(REQUIRED WORK): Look below for the line containing "refine this.trans (le_of_eq ?_)" and the line containing "833))) / 2 := by"; repeat exactly those two lines and all lines between them, and nothing else.

┄┄┄┄┄┄┄┄┄┄

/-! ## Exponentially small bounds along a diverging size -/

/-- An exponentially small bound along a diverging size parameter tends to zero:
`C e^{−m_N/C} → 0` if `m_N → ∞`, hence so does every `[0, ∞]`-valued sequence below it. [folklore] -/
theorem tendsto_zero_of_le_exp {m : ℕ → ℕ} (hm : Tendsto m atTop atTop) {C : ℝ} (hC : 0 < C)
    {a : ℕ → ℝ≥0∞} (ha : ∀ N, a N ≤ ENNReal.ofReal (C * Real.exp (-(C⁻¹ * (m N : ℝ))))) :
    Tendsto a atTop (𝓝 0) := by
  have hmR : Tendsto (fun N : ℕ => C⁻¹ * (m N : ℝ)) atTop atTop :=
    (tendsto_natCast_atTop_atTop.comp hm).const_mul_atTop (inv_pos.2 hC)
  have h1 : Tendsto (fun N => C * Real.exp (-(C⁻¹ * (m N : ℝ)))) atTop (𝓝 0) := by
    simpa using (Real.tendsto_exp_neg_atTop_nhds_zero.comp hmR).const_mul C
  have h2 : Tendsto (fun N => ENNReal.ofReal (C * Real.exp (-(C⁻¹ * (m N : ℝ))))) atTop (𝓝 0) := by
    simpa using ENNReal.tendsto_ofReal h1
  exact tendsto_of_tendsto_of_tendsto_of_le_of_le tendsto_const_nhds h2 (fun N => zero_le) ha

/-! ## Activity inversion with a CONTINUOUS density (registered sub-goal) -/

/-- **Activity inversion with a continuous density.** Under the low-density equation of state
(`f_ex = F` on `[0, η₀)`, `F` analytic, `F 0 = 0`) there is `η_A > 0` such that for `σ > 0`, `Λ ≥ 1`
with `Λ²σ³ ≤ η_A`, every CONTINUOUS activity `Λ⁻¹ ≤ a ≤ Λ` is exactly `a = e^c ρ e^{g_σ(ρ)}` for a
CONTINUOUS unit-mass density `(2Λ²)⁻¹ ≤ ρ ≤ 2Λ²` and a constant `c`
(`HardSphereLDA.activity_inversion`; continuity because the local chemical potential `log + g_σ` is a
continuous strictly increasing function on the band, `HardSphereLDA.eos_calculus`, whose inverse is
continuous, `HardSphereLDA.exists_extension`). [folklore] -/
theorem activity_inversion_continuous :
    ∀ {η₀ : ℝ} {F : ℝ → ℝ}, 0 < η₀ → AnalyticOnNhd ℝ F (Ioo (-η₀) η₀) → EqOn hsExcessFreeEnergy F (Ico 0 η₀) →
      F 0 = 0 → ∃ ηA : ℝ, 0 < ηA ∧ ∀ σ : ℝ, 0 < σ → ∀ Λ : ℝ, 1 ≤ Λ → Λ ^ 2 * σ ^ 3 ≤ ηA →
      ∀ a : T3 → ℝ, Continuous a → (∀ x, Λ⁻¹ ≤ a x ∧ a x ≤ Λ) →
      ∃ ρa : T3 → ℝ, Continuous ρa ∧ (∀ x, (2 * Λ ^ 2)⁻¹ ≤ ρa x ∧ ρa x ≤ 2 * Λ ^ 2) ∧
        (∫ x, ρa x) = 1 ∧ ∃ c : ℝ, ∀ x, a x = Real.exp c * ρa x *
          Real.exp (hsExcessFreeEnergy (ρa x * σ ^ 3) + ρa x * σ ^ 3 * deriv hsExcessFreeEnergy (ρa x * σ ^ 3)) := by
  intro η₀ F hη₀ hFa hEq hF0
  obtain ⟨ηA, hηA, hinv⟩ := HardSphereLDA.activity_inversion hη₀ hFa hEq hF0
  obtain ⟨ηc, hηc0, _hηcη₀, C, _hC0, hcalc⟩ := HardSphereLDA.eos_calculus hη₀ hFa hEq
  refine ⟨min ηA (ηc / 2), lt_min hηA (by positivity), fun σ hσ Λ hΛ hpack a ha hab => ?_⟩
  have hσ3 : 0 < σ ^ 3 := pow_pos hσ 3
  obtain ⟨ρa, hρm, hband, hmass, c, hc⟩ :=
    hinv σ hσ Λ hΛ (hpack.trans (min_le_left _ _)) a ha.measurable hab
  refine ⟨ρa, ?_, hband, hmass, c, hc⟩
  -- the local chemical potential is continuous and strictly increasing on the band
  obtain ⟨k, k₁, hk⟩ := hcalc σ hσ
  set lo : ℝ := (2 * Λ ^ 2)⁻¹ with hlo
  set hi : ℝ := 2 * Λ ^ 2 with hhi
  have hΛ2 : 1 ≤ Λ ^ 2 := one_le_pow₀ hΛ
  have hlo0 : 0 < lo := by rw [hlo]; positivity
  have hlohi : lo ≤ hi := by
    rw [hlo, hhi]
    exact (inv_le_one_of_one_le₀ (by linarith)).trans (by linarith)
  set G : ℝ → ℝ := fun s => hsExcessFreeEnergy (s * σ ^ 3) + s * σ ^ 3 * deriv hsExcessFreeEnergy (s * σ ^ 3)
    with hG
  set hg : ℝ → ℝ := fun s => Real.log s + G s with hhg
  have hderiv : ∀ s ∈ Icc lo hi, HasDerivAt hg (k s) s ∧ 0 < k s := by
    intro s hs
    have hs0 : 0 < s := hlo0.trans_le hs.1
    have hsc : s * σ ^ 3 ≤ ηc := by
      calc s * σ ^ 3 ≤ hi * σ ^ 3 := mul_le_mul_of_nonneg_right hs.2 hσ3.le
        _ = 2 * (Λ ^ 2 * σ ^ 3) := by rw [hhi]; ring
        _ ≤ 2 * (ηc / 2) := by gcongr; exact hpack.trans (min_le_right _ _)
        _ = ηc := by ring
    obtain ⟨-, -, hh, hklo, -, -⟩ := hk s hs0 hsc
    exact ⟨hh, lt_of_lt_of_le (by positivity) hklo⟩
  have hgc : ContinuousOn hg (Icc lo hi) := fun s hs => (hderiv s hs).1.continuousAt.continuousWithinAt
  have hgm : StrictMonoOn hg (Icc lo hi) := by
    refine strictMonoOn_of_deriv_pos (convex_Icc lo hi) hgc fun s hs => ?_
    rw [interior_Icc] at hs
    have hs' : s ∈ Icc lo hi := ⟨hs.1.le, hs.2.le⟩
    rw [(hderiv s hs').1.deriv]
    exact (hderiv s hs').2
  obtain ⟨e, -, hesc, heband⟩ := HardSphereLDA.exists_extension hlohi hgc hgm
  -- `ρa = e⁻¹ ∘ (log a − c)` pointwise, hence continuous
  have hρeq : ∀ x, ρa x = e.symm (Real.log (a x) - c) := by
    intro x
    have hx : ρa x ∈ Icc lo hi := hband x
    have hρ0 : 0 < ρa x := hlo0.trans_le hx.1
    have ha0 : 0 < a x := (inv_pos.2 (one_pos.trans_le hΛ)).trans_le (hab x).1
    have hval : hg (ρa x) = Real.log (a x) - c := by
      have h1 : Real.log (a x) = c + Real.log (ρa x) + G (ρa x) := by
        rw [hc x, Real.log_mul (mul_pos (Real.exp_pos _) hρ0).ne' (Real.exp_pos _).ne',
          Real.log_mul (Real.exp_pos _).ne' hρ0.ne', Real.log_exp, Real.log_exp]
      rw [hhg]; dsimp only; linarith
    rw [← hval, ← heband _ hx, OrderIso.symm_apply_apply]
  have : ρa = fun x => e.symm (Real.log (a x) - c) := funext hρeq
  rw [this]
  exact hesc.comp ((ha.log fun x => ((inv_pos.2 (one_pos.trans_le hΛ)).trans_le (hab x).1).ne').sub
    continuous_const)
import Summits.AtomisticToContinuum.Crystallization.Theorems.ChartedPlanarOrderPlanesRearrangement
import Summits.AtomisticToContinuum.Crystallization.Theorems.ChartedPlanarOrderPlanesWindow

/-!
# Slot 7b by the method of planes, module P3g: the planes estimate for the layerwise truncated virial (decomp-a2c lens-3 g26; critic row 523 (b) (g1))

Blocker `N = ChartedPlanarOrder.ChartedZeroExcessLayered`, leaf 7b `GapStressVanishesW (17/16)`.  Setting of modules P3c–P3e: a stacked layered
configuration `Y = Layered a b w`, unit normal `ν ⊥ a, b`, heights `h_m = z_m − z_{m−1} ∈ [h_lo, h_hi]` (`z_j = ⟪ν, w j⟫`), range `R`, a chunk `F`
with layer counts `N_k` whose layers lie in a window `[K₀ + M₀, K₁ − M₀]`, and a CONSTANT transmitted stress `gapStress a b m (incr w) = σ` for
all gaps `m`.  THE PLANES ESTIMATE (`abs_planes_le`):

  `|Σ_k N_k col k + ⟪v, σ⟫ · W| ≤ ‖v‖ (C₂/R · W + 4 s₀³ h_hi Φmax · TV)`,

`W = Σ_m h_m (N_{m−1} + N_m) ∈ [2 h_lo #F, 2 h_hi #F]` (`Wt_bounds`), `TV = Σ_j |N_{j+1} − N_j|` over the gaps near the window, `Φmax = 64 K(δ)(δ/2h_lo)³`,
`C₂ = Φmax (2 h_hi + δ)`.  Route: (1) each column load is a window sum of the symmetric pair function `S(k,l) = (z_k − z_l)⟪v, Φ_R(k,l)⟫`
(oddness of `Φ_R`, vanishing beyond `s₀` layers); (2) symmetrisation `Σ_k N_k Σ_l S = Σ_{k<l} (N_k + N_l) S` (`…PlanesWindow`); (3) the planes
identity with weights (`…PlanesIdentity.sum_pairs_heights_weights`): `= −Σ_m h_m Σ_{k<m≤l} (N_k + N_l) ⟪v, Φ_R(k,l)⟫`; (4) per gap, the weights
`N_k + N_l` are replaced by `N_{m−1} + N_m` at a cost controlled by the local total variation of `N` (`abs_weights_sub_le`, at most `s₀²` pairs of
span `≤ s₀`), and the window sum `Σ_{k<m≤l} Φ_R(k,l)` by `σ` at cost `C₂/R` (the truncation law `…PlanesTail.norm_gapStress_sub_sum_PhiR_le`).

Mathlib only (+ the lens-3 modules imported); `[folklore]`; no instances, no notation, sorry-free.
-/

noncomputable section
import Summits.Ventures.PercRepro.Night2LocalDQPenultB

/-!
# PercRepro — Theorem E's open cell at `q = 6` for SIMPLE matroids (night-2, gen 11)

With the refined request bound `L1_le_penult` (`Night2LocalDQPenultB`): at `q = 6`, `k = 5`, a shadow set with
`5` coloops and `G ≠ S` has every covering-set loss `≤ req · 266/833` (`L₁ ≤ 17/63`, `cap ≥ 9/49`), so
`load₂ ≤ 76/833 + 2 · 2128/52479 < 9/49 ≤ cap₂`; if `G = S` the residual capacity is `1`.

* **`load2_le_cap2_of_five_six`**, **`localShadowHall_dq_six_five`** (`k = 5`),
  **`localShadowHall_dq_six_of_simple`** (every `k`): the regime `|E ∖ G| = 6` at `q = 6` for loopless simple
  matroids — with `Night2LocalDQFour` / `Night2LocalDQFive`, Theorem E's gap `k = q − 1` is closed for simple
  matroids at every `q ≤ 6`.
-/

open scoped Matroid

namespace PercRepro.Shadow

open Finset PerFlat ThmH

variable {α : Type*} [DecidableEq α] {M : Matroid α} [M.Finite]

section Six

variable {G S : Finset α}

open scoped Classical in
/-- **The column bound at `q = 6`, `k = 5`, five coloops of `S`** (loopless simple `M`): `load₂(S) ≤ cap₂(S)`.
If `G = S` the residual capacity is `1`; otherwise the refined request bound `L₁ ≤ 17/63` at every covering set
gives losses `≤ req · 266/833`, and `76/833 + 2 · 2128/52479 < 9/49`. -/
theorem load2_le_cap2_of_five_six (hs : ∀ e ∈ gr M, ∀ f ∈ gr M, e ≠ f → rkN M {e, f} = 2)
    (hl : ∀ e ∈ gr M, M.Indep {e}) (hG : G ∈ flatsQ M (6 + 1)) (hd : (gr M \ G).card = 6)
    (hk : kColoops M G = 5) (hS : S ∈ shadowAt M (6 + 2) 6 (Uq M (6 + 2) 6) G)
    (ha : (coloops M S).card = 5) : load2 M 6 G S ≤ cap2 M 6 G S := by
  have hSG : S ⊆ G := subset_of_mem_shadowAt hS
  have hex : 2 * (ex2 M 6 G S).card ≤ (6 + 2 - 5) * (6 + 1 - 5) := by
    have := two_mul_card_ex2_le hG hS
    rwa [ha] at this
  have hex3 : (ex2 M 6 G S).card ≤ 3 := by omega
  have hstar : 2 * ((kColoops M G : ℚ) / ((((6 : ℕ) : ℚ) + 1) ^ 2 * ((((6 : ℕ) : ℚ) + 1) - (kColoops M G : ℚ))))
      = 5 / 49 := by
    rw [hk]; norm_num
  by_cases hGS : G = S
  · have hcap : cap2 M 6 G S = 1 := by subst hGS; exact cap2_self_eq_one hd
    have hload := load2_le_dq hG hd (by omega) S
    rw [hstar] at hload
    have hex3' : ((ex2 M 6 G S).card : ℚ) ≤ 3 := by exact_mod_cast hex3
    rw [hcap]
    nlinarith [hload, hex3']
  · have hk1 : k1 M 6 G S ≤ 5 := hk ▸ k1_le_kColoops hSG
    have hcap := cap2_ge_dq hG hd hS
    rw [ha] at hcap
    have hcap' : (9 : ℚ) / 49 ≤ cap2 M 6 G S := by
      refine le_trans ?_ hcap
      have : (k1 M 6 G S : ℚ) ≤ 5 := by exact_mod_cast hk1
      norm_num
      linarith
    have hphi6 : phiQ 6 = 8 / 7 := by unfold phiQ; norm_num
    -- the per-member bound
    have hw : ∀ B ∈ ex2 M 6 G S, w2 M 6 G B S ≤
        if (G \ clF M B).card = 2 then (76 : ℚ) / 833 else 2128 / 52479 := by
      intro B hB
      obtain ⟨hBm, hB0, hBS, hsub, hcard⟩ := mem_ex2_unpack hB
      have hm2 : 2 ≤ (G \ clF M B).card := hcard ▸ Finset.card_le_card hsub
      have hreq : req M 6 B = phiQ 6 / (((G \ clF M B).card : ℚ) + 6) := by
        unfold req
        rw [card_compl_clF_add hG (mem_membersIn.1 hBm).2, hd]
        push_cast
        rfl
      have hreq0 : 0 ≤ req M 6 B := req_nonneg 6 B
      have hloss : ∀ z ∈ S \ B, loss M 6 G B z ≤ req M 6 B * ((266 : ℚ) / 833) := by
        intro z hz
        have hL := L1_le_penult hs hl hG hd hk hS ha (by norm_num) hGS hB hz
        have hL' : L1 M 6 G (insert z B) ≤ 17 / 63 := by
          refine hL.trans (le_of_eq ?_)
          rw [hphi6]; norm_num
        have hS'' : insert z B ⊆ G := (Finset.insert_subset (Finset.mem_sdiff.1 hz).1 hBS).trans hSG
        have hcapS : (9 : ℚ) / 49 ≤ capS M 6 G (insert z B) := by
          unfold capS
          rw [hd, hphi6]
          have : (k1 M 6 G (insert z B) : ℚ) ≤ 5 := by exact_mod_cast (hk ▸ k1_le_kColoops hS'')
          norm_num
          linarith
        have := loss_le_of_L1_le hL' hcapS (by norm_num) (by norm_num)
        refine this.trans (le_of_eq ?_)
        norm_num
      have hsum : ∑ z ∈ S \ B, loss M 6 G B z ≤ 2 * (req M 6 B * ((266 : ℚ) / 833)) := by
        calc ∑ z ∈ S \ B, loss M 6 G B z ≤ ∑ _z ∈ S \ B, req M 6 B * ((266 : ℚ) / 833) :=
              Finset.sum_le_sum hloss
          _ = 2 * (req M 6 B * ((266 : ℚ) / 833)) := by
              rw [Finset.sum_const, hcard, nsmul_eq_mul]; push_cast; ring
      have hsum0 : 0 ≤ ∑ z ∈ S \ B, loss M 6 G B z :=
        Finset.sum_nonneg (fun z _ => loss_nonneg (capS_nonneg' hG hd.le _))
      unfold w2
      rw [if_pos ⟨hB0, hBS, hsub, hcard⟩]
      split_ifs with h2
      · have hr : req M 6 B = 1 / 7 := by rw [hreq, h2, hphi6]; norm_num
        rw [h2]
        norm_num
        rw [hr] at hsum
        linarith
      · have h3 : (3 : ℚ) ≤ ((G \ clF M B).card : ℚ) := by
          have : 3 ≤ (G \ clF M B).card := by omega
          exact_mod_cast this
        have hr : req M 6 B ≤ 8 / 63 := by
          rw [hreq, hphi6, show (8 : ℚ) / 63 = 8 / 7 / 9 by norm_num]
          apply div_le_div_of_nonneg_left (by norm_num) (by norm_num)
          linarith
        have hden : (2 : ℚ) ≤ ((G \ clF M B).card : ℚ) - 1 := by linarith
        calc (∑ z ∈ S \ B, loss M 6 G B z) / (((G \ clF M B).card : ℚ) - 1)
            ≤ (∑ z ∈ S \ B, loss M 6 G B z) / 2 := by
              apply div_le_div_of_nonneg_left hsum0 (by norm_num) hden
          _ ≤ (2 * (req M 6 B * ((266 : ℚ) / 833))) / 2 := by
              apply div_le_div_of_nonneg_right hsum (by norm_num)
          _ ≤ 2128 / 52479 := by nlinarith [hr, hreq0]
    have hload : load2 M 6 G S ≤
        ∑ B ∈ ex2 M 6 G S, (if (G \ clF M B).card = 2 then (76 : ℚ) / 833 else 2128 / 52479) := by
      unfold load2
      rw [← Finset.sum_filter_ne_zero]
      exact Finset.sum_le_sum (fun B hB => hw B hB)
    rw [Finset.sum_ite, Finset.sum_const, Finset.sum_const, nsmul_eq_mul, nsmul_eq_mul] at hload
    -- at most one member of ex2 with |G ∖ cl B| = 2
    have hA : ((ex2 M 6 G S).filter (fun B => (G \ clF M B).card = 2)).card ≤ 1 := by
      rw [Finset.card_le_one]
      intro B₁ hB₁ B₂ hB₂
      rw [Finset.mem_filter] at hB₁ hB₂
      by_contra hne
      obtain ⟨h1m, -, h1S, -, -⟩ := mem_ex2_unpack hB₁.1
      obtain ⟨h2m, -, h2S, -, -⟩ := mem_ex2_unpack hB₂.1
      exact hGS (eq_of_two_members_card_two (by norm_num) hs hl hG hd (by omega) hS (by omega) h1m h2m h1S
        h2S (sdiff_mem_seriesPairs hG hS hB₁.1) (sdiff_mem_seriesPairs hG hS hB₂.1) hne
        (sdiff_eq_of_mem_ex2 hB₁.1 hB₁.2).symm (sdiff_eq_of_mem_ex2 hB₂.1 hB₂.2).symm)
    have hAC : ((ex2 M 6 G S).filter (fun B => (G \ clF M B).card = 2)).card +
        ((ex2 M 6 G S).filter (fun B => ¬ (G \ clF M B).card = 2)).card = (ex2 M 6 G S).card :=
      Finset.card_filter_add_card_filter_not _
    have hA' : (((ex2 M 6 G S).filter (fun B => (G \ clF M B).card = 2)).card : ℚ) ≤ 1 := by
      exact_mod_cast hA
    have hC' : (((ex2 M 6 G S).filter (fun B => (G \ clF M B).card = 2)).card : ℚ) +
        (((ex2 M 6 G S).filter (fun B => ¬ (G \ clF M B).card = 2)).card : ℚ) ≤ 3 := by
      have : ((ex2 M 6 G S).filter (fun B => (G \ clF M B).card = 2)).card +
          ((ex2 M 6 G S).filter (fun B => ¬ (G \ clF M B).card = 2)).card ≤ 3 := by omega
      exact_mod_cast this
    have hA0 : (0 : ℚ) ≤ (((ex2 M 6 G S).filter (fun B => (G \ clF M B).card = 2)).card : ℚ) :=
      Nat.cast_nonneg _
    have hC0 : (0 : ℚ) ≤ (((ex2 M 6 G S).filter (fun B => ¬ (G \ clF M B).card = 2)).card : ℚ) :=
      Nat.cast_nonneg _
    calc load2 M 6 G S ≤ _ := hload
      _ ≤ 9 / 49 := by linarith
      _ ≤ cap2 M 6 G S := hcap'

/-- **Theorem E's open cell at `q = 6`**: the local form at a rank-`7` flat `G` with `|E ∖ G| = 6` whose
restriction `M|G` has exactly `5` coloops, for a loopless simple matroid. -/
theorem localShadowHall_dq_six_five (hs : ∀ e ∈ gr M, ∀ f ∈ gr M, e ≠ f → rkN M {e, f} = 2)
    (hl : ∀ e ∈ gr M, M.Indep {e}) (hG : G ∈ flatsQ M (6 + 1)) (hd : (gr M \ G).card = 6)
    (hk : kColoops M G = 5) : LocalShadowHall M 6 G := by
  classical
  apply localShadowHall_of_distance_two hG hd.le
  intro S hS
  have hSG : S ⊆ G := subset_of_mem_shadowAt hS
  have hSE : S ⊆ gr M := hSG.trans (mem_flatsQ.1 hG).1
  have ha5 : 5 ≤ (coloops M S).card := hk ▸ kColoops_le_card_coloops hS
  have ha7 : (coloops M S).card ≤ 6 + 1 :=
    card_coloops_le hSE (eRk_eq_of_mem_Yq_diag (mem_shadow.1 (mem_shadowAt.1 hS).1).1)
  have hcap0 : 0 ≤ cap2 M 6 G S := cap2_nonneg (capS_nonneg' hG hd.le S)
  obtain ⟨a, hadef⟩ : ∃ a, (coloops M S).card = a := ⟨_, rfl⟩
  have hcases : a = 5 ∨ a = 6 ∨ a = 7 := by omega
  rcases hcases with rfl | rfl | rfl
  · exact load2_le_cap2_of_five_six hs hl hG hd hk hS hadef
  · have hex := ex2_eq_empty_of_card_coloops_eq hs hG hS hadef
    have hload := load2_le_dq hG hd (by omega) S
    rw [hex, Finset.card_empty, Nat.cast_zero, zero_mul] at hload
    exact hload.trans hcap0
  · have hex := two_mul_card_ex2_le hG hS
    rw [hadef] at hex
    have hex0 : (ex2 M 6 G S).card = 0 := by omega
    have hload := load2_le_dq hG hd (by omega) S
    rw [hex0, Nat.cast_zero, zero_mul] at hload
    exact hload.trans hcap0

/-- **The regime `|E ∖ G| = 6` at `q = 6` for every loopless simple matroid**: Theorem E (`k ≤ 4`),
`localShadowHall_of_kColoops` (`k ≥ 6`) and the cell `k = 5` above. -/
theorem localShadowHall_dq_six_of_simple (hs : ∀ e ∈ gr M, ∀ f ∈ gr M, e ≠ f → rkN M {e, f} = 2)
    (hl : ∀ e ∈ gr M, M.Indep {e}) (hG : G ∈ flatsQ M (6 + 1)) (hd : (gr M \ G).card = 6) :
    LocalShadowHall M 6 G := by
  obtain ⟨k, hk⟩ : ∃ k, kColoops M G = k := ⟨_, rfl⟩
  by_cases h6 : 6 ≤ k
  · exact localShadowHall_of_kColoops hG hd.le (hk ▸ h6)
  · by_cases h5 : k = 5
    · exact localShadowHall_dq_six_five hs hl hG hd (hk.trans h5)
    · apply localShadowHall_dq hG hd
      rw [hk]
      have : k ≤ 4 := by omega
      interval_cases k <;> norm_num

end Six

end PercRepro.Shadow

┄┄┄┄┄┄┄┄┄┄

(FINISHED EXERCISE):
        refine this.trans (le_of_eq ?_)
        norm_num
      have hsum : ∑ z ∈ S \ B, loss M 6 G B z ≤ 2 * (req M 6 B * ((266 : ℚ) / 833)) := by
        calc ∑ z ∈ S \ B, loss M 6 G B z ≤ ∑ _z ∈ S \ B, req M 6 B * ((266 : ℚ) / 833) :=
              Finset.sum_le_sum hloss
          _ = 2 * (req M 6 B * ((266 : ℚ) / 833)) := by
              rw [Finset.sum_const, hcard, nsmul_eq_mul]; push_cast; ring
      have hsum0 : 0 ≤ ∑ z ∈ S \ B, loss M 6 G B z :=
        Finset.sum_nonneg (fun z _ => loss_nonneg (capS_nonneg' hG hd.le _))
      unfold w2
      rw [if_pos ⟨hB0, hBS, hsub, hcard⟩]
      split_ifs with h2
      · have hr : req M 6 B = 1 / 7 := by rw [hreq, h2, hphi6]; norm_num
        rw [h2]
        norm_num
        rw [hr] at hsum
        linarith
      · have h3 : (3 : ℚ) ≤ ((G \ clF M B).card : ℚ) := by
          have : 3 ≤ (G \ clF M B).card := by omega
          exact_mod_cast this
        have hr : req M 6 B ≤ 8 / 63 := by
          rw [hreq, hphi6, show (8 : ℚ) / 63 = 8 / 7 / 9 by norm_num]
          apply div_le_div_of_nonneg_left (by norm_num) (by norm_num)
          linarith
        have hden : (2 : ℚ) ≤ ((G \ clF M B).card : ℚ) - 1 := by linarith
        calc (∑ z ∈ S \ B, loss M 6 G B z) / (((G \ clF M B).card : ℚ) - 1)
            ≤ (∑ z ∈ S \ B, loss M 6 G B z) / 2 := by
              apply div_le_div_of_nonneg_left hsum0 (by norm_num) hden
          _ ≤ (2 * (req M 6 B * ((266 : ℚ) / 833))) / 2 := by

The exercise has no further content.